In this study the dependent variable, the respondents‘ willingness to pay (WTP) for pharmacist-provided services, was expressed as a function of multivariate determinates such as age, gender and income, as explained in the following section. The explanatory variables were carefully chosen with reference to literature (Donald, 2000; Shu Chuen Li, 2003), and their individual relationship with respect to WTP was simultaneously investigated and defined with the assumption that other influential factors and independent variables were held constant. The table below indicates the independent variables which were regressed against the dependent variable WTP.
Table 4.5 Explaining and defining the study’s independent variable Independent variable Symbol and expected
sign
Explanation
Geographical location Geo-Loc (+) The participants‘ provincial location in South Africa, which included: Gauteng, North-west, Limpopo, Mpumalanga, Western Cape, Eastern Cape, Northern Cape, Free-state and Kwa-Zulu Natal.
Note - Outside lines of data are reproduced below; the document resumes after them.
import Summits.HubbardSuperconductivity.HubbardSuperconductivity.Theorems.AnisotropyChordTransferFibre3FinXC2Eval
import Summits.HubbardSuperconductivity.HubbardSuperconductivity.Theorems.AnisotropyChordTransferFibre3FinXC2P23dn
import Summits.HubbardSuperconductivity.HubbardSuperconductivity.Theorems.AnisotropyChordTransferFibre3FinXC2P23do

/-!
# Route `AnisotropyChord` / H0 rotor rung: FIN XBC2 combined (rows `N₁` + C) certificate at `L = 23` — cell facts, part `dn`

Kernel facts `xbcCellAny2 23 (49/50) 20 la lb (c, bn) = true` (evaluator `…FinXC2Eval` on `…FinXB2Eval`, point wedges rewritten to certified literal tables `…FinXC2P23*`) for 1 λ-cell(s)
(`…FinXC2Eval.xbcCheck2`; cell design: g5 `xbc_design.py` (≤ 2.5 % cells, b = bn/20 ≥ 1.04·b_cell), mirrors `xb_mirror.py`/`xc_mirror.py`); assembled in `…FinXC2TwentyThree`.
Prover seat `hubbard-h0-rotor-p3` g6; helper for piece A = stmt-HubbardSuperconductivity-23918 of rung 19089 (`--supports`, helper class).
WHAT THIS IS NOT: nothing here proves superconductivity in the Hubbard model (rotor TARGET as worded stays FALSE, g15 verdict); kernel facts for the FIN certificate of TWO hypotheses (rows `N₁`, C) of ONE conditional reduction.  Tree imports only; no sorry, no new axioms.
-/

set_option linter.dupNamespace false

namespace Summit.HubbardSuperconductivity.HubbardSuperconductivity.Theorems.AnisotropyChord.Transfer.Fibre3

namespace FinXB

set_option maxHeartbeats 4000000 in
/-- kernel fact: cell 132 at `L = 23` (certified, (c, bn) = ((11/20 : ℚ), 23)). [folklore] -/
theorem xbc2c23_132 : xbcCellAny2 23 (49/50 : ℚ) 20 2639147558370118 2705126247329371 ((11/20 : ℚ), (23 : ℕ)) = true := by
  unfold xbcCellAny2
  rw [twc23_117_eq, twc23_118_eq]
  decide +kernel

end FinXB

end Summit.HubbardSuperconductivity.HubbardSuperconductivity.Theorems.AnisotropyChord.Transfer.Fibre3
The objective was to ascertain if a participant‘s location had a particular effect on WTP.
Some provinces have a greater contribution to the country‘s GDP; hence more economic muscle thus possibly influencing participant‘s WTP.
Gender Gender (+) The objective was to ascertain if the gender of participants had an effect on WTP.
Age Age (+) The participants were categorized in to age
groups. It is expected that different age groups have different appreciation for pharmaceutical care; hence a possible disparity in their WTP across age categories.
Race Race (+) Consisted of the racial groups representing the South African nation, that is, Blacks, Whites, Asians and Coloureds. Owing to skewed distribution in economic ability amongst racial groups in SA, race was expected to have an effect on WTP.
Level of education Education (+) It was expected that the greater the education level of a participant the greater the appreciation of healthcare, the better the economic power and possibly the greater the willingness to pay.
Total household income
Income (+) High income earners were expected to be willing to pay more possibly due to ability to pay.
Employment status Employment (+) An employed participant should be economically able to pay more than an unemployed participant.
Chronic diseases Cronic (+) Participants with a chronic disease were expected to be willing to pay more.
Co-morbidities Co-morbid (+) The more chronic diseases, that is an increase in co-morbidities, possibly the greater the expected willingness to pay.
Medical aid status Medical aid (-) Participants with medical aid are expected to be reluctant to pay as they expect their medical aid to cover the proposed serviceon their behalf.
Level of Satisfaction Satisfaction (+) The greater the level of satisfaction the greater the likelihood of willingness to pay.
As discussed above, to determine the regressive effect of each individual variable on the dependent variable, other variables were held constant. However in reality these variables may occur together and hence interfere, consequently producing a combined effect, thus for purposes of inference a second regression including all the independent variables was done.